The study by Mignone and colleagues involved examining the association between consumption of carotenoids and breast cancer in a large population-based case-control study of women (pre and postmenopausal). An inverse association was observed among premenopausal women for high levels of vitamin A, β-carotene, α-carotene and lutein/zeaxanthin. The results indicated that the risk of premenopausal breast cancer was reduced with the consumption of carotenoid rich vegetables such as carrots, kales and green leafy vegetables. Higher intake of the above mentioned carotenoids and vitamin A from food was associated with statistically lower risk among premenopausal women. Contrastingly, this was not observed in postmenopausal women.

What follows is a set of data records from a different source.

import Summits.ResolutionOfSingularities.ResolutionOfSingularities.Theorems.FrobeniusClosingNoPeriodicIsolatedAtomConeAlgebraRoom

/-!
# Cone algebra for `NoPeriodicIsolatedAtom` / line `ridge_rank` — near direction, rank drop, and the
# registered stub `stub_coneAlgebra` (crux stmt-ResolutionOfSingularities-16344)

Given the CONE SHAPE `a_p(X_i, X' + τ X_i) = e·X_i^p + G̃(X')` of `F = cone p c` (`G̃ = F|_{X_i = 0}`,
`e = F(e_i + τ)`; a hypothesis, produced by the step dictionary) and a second coefficient function `c'`
with the same `u_i`-free degree-`p` cleaned coefficients:
* `(X_i + S)^p = X_i^p + S^p` gives the NEAR DIRECTION `v = e_i + τ ∈ L(F) = Linv p c` (`nearDirection`);
* `L(cone p c') ∩ {w_i = 0} ⊆ L(G̃) ∩ {w_i = 0} ⊆ L(F)` (`linv_kill`, `kill_cone_congr`, `linv_subst`), all of
  these are subspaces (`coe_span_Linv`), `v ∈ L(F)` has `v_i = 1`, and a hyperplane section costs at
  most one dimension: `dL p c' ≤ dL p c` (`nearDirection_and_rankDrop`).
All identities are `κ`-algebra-hom manipulations (no evaluation at points: `κ` may be finite).
Together with ROOM (`room`, file `…ConeAlgebraRoom.lean`) this is `stub_coneAlgebra`, stated over the
exact mirror `Theorems/ConeExit/Negative/Mirror.lean` of the crux calculus with the predicates inlined.
-/

noncomputable section

-- single-problem summit: the doubled namespace component is forced by the tree layout
set_option linter.dupNamespace false

namespace Summit.ResolutionOfSingularities.ResolutionOfSingularities.Theorems.NoPeriodicIsolatedAtom.RidgeRank

open scoped BigOperators Classical
open MvPolynomial
open Summit.ResolutionOfSingularities.ResolutionOfSingularities.Theorems.ConeExit.Negative


variable {n : ℕ} {κ : Type} [Field κ]

/-- Un-shearing after the shear `X_j ↦ X_j + τ_j X_i` is the renaming `X_j ↦ X_{some j}`. [folklore] -/
theorem unshear_shear (i : Fin n) (τ : Fin n → κ) (P : MvPolynomial (Fin n) κ) :
    aeval (fun j : Fin n => if j = i then (X (some i) : MvPolynomial (Option (Fin n)) κ)
        else X (some j) - C (τ j) * X (some i))
      (aeval (fun j : Fin n => if j = i then X i else X j + C (τ j) * X i) P) = rename some P := by
  rw [← AlgHom.comp_apply]
  congr 1
  refine algHom_ext fun j => ?_
  by_cases hj : j = i
  · subst hj
    simp only [AlgHom.comp_apply, aeval_X, ite_true, rename_X]
  · simp only [AlgHom.comp_apply, aeval_X, if_neg hj, ite_true, map_add, map_mul, algHom_C,
      algebraMap_eq, rename_X, sub_add_cancel]

/-- The near translate `X ↦ X + (e_i + τ) S` factors through the shear. [folklore] -/
theorem near_shear (i : Fin n) (τ : Fin n → κ) (P : MvPolynomial (Fin n) κ) :
    aeval (fun j : Fin n => if j = i then (X (some i) : MvPolynomial (Option (Fin n)) κ) + X none
        else X (some j) - C (τ j) * X (some i))
      (aeval (fun j : Fin n => if j = i then X i else X j + C (τ j) * X i) P) =
      aeval (fun j : Fin n => (X (some j) : MvPolynomial (Option (Fin n)) κ) +
        C (Function.update τ i 1 j) * X none) P := by
  rw [← AlgHom.comp_apply]
  congr 1
  refine algHom_ext fun j => ?_
  by_cases hj : j = i
  · subst hj
    simp only [AlgHom.comp_apply, aeval_X, ite_true, Function.update_self, C_1, one_mul]
  · simp only [AlgHom.comp_apply, aeval_X, if_neg hj, ite_true, map_add, map_mul, algHom_C,
      algebraMap_eq, Function.update_of_ne hj]
    ring

/-- A translate `X ↦ X + w S` with `w i = 0` factors through the shear. [folklore] -/
theorem translate_shear (i : Fin n) (τ : Fin n → κ) (w : Fin n → κ) (hwi : w i = 0)
    (P : MvPolynomial (Fin n) κ) :
    aeval (fun j : Fin n => (if j = i then (X (some i) : MvPolynomial (Option (Fin n)) κ)
        else X (some j) - C (τ j) * X (some i)) + C (w j) * X none)
      (aeval (fun j : Fin n => if j = i then X i else X j + C (τ j) * X i) P) =
      aeval (fun j : Fin n => (X (some j) : MvPolynomial (Option (Fin n)) κ) + C (w j) * X none) P := by
  rw [← AlgHom.comp_apply]
  congr 1
  refine algHom_ext fun j => ?_
  by_cases hj : j = i
  · subst hj
    simp only [AlgHom.comp_apply, aeval_X, ite_true]
  · simp only [AlgHom.comp_apply, aeval_X, if_neg hj, ite_true, map_add, map_mul, algHom_C,
      algebraMap_eq, hwi, C_0, zero_mul, add_zero]
    ring

/-- Composition with the killing `X_i ↦ 0`. [folklore] -/
theorem aeval_aeval_kill (i : Fin n) {σ : Type} (φ : Fin n → MvPolynomial σ κ) (P : MvPolynomial (Fin n) κ) :
    aeval φ (aeval (fun j : Fin n => if j = i then (0 : MvPolynomial (Fin n) κ) else X j) P) =
      aeval (fun j => if j = i then 0 else φ j) P := by
  rw [← AlgHom.comp_apply]
  congr 1
  refine algHom_ext fun j => ?_
  by_cases hj : j = i
  · subst hj
    simp only [AlgHom.comp_apply, aeval_X, ite_true, map_zero]
  · simp only [AlgHom.comp_apply, aeval_X, if_neg hj]

/-- Killing `X_i` only depends on the substitution off `i`. [folklore] -/
theorem aeval_kill_congr (i : Fin n) {σ : Type} (φ φ' : Fin n → MvPolynomial σ κ)
    (h : ∀ j, j ≠ i → φ j = φ' j) (P : MvPolynomial (Fin n) κ) :
    aeval (fun j => if j = i then 0 else φ j) P = aeval (fun j => if j = i then 0 else φ' j) P := by
  have : (fun j => if j = i then (0 : MvPolynomial σ κ) else φ j) = fun j => if j = i then 0 else φ' j := by
    funext j
    by_cases hj : j = i
    · rw [if_pos hj, if_pos hj]
    · rw [if_neg hj, if_neg hj, h j hj]
  rw [this]

/-- Substituting into the cone shape `e X_i^p + G̃`. [folklore] -/
theorem aeval_shape {p : ℕ} (i : Fin n) (e : κ) {σ : Type} (φ : Fin n → MvPolynomial σ κ)
    (G : MvPolynomial (Fin n) κ) :
    aeval φ (C e * X i ^ p + G) = C e * φ i ^ p + aeval φ G := by
  simp only [map_add, map_mul, map_pow, algHom_C, algebraMap_eq, aeval_X]

section Shape

variable {p : ℕ} (c : (Fin n → ℕ) → κ) (i : Fin n) (τ : Fin n → κ) (e : κ)
  (H1 : aeval (fun j : Fin n => if j = i then X i else X j + C (τ j) * X i) (cone p c) =
    C e * X i ^ p + aeval (fun j : Fin n => if j = i then (0 : MvPolynomial (Fin n) κ) else X j) (cone p c))
include H1

/-- Under the cone shape, `F(X) = e X_i^p + G̃(X' - τ X_i)` read in `κ[Option (Fin n)]`:
`rename some F = e X_{some i}^p + G̃(X_{some j} - τ_j X_{some i})`. [folklore] -/
theorem rename_of_shape :
    rename some (cone p c) = C e * (X (some i) : MvPolynomial (Option (Fin n)) κ) ^ p +
      aeval (fun j : Fin n => if j = i then (0 : MvPolynomial (Option (Fin n)) κ)
        else X (some j) - C (τ j) * X (some i)) (cone p c) := by
  rw [← unshear_shear i τ (cone p c), H1, aeval_shape, if_pos rfl, aeval_aeval_kill]
  congr 1
  exact aeval_kill_congr i _ _ (fun j hj => by rw [if_neg hj]) (cone p c)

/-- **Translates along `{w_i = 0} ∩ L(G̃)` are in `L(F)`** (Claim A): if `w i = 0` and `w` satisfies the
invariance identity for `G̃ = F|_{X_i=0}`, then it satisfies it for `F`, with constant `G̃(w)`.
[folklore] -/
theorem linv_of_linv_kill (w : Fin n → κ) (hwi : w i = 0)
    (hw : aeval (fun j : Fin n => (X (some j) : MvPolynomial (Option (Fin n)) κ) + C (w j) * X none)
        (aeval (fun j : Fin n => if j = i then (0 : MvPolynomial (Fin n) κ) else X j) (cone p c)) =
      rename some (aeval (fun j : Fin n => if j = i then (0 : MvPolynomial (Fin n) κ) else X j) (cone p c)) +
        C (eval w (aeval (fun j : Fin n => if j = i then (0 : MvPolynomial (Fin n) κ) else X j) (cone p c))) *
          (X none) ^ p) :
    aeval (fun j : Fin n => (X (some j) : MvPolynomial (Option (Fin n)) κ) + C (w j) * X none) (cone p c) =
      rename some (cone p c) +
        C (eval w (aeval (fun j : Fin n => if j = i then (0 : MvPolynomial (Fin n) κ) else X j) (cone p c))) *
          (X none) ^ p := by
  have hsub := linv_subst _ w hw (fun j : Fin n => if j = i then (X (some i) : MvPolynomial (Option (Fin n)) κ)
    else X (some j) - C (τ j) * X (some i)) (X none)
  rw [aeval_aeval_kill, aeval_aeval_kill] at hsub
  rw [← translate_shear i τ w hwi (cone p c), H1, aeval_shape, if_pos rfl, hwi, C_0, zero_mul, add_zero,
    aeval_aeval_kill, rename_of_shape c i τ e H1, add_assoc]
  congr 1
  rw [hsub]
  congr 1
  exact aeval_kill_congr i _ _ (fun j hj => by rw [if_neg hj]) (cone p c)

/-- **Near direction under the shape**: `F(X + (e_i + τ) S) = F(X) + e S^p` (characteristic `p`).
[folklore] -/
theorem near_of_shape [CharP κ p] (hp : p.Prime) :
    aeval (fun j : Fin n => (X (some j) : MvPolynomial (Option (Fin n)) κ) +
        C (Function.update τ i 1 j) * X none) (cone p c) =
      rename some (cone p c) + C e * (X none) ^ p := by
  haveI : Fact p.Prime := ⟨hp⟩
  rw [← near_shear i τ (cone p c), H1, aeval_shape, if_pos rfl, add_pow_char, mul_add, aeval_aeval_kill,
    rename_of_shape c i τ e H1,
    aeval_kill_congr i _ (fun j : Fin n => (X (some j) : MvPolynomial (Option (Fin n)) κ) - C (τ j) * X (some i))
      (fun j hj => by rw [if_neg hj]) (cone p c)]
  ring

end Shape

/-- **NEAR DIRECTION.** Under the cone shape with `e = F(e_i + τ)`, the vector `v = e_i + τ`
(`Function.update τ i 1`) lies in `Linv p c`. [cite: Hironaka1970AdditiveGroups, Thm 2] -/
theorem nearDirection (p : ℕ) (hp : p.Prime) [CharP κ p] (c : (Fin n → ℕ) → κ) (i : Fin n) (τ : Fin n → κ)
    (H1 : MvPolynomial.aeval (fun j : Fin n => if j = i then MvPolynomial.X i
        else MvPolynomial.X j + MvPolynomial.C (τ j) * MvPolynomial.X i) (cone p c) =
      MvPolynomial.C (MvPolynomial.eval (Function.update τ i 1) (cone p c)) * MvPolynomial.X i ^ p +
        MvPolynomial.aeval (fun j : Fin n => if j = i then 0 else MvPolynomial.X j) (cone p c)) :
    Function.update τ i 1 ∈ Linv p c := by
  rw [mem_Linv_iff]
  exact near_of_shape c i τ _ H1 hp

/-- **NEAR DIRECTION AND RANK DROP** (conjunct (2) of `stub_coneAlgebra`).
[cite: Hironaka1970AdditiveGroups, Thm 2] -/
theorem nearDirection_and_rankDrop : ∀ p : ℕ, p.Prime → ∀ (n : ℕ) (κ : Type) [Field κ] [CharP κ p]
    (c c' : (Fin n → ℕ) → κ) (i : Fin n) (τ : Fin n → κ),
      MvPolynomial.aeval (fun j : Fin n => if j = i then MvPolynomial.X i
          else MvPolynomial.X j + MvPolynomial.C (τ j) * MvPolynomial.X i) (cone p c) =
        MvPolynomial.C (MvPolynomial.eval (Function.update τ i 1) (cone p c)) * MvPolynomial.X i ^ p +
          MvPolynomial.aeval (fun j : Fin n => if j = i then 0 else MvPolynomial.X j) (cone p c) →
      (∀ A : Fin n → ℕ, A i = 0 → Finset.sum Finset.univ (fun j => A j) = p → clean p c' A = clean p c A) →
      Function.update τ i 1 ∈ Linv p c ∧ dL p c' ≤ dL p c := by
  intro p hp n κ _ _ c c' i τ H1 H2
  have hv : Function.update τ i 1 ∈ Linv p c := nearDirection p hp c i τ H1
  refine ⟨hv, ?_⟩
  -- Claims B + A: `L(F') ∩ {w_i = 0} ⊆ L(F)`
  have hAB : ∀ w : Fin n → κ, w i = 0 → w ∈ Linv p c' → w ∈ Linv p c := by
    intro w hwi hw'
    rw [mem_Linv_iff] at hw' ⊢
    have hB := linv_kill (cone p c') i w hwi hw'
    rw [kill_cone_congr p c c' i H2] at hB
    exact linv_of_const (cone p c) (constantCoeff_cone p hp.ne_zero c) w _
      (linv_of_linv_kill c i τ _ H1 w hwi hB)
  -- dimension count
  unfold dL
  have hWmem := mem_span_Linv_iff p hp.ne_zero c
  have hW'mem := mem_span_Linv_iff p hp.ne_zero c'
  set W := Submodule.span κ (Linv p c) with hW
  set W' := Submodule.span κ (Linv p c') with hW'
  let f : W' →ₗ[κ] κ := (LinearMap.proj i).comp W'.subtype
  have h1 := LinearMap.finrank_range_add_finrank_ker f
  have h2 : Module.finrank κ (LinearMap.range f) ≤ 1 := by
    have := Submodule.finrank_le (LinearMap.range f)
    rwa [Module.finrank_self] at this
  have h3 : Module.finrank κ (LinearMap.ker f) = Module.finrank κ ((LinearMap.ker f).map W'.subtype) :=
    (Submodule.finrank_map_subtype_eq W' (LinearMap.ker f)).symm
  have h4 : (LinearMap.ker f).map W'.subtype ≤ W ⊓ LinearMap.ker (LinearMap.proj i : (Fin n → κ) →ₗ[κ] κ) := by
    rintro w ⟨x, hx, rfl⟩
    have hxi : (x : Fin n → κ) i = 0 := by
      have := LinearMap.mem_ker.mp hx
      simpa [f] using this
    refine Submodule.mem_inf.mpr ⟨?_, ?_⟩
    · exact (hWmem _).mpr ((mem_Linv_iff p c _).mp
        (hAB _ hxi ((mem_Linv_iff p c' _).mpr ((hW'mem _).mp x.property))))
    · rw [LinearMap.mem_ker, LinearMap.proj_apply]
      exact hxi
  have h5 : W ⊓ LinearMap.ker (LinearMap.proj i : (Fin n → κ) →ₗ[κ] κ) < W := by
    refine lt_of_le_of_ne inf_le_left fun heq => ?_
    have hvW : Function.update τ i 1 ∈ W := (hWmem _).mpr ((mem_Linv_iff p c _).mp hv)
    rw [← heq] at hvW
    have h0 := (Submodule.mem_inf.mp hvW).2
    rw [LinearMap.mem_ker, LinearMap.proj_apply, Function.update_self] at h0
    exact one_ne_zero h0
  have h6 := Submodule.finrank_lt_finrank_of_lt h5
  have h7 := Submodule.finrank_mono h4
  omega

/-- **CONE ALGEBRA** — the registered stub `stub_coneAlgebra` of line `ridge_rank`: (1) ROOM
`OrdP c → dL c + 2 ≤ n`; (2) cone shape + equal `u_i`-free parts ⇒ near direction `e_i + τ ∈ Linv p c`
and rank drop `dL c' ≤ dL c`. Stated over the mirror calculus (token-identical to the skeleton's
`let`-block), so it closes the skeleton's stub by definitional unfolding.
[cite: Hironaka1970AdditiveGroups, Thm 2] -/
theorem stub_coneAlgebra :
    (∀ p : ℕ, p.Prime → ∀ (n : ℕ) (κ : Type) [Field κ] [CharP κ p] (c : (Fin n → ℕ) → κ), (∃ A,
      clean p c A ≠ 0 ∧ Finset.sum Finset.univ (fun j => A j) = p) → dL p c + 2 ≤ n) ∧ (∀ p : ℕ,
      p.Prime → ∀ (n : ℕ) (κ : Type) [Field κ] [CharP κ p] (c c' : (Fin n → ℕ) → κ) (i : Fin n) (τ :
      Fin n → κ), MvPolynomial.aeval (fun j : Fin n => if j = i then MvPolynomial.X i else
      MvPolynomial.X j + MvPolynomial.C (τ j) * MvPolynomial.X i) (cone p c) = MvPolynomial.C
      (MvPolynomial.eval (Function.update τ i 1) (cone p c)) * MvPolynomial.X i ^ p +
      MvPolynomial.aeval (fun j : Fin n => if j = i then 0 else MvPolynomial.X j) (cone p c) → (∀ A
      : Fin n → ℕ, A i = 0 → Finset.sum Finset.univ (fun j => A j) = p → clean p c' A = clean p c A)
      → Function.update τ i 1 ∈ Linv p c ∧ dL p c' ≤ dL p c) :=
  ⟨room, nearDirection_and_rankDrop⟩

end Summit.ResolutionOfSingularities.ResolutionOfSingularities.Theorems.NoPeriodicIsolatedAtom.RidgeRank

end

The authors state that it is unclear why the association between carotenoids and breast cancer is limited to premenopausal women, although it may be related to the increasing cell turnover in breast epithelium under the influence of cyclic ovarian estrogen exposure. Other risk factors considered by the study include smoking and the known oxidative stress induced by tobacco smoke. Considering this, it is suggested that premenopausal women, particularly smokers, might benefit from increasing their dietary intake of carotenoid-rich vegetables to at least two servings each day, which might reduce the risk of breast cancer by 17%.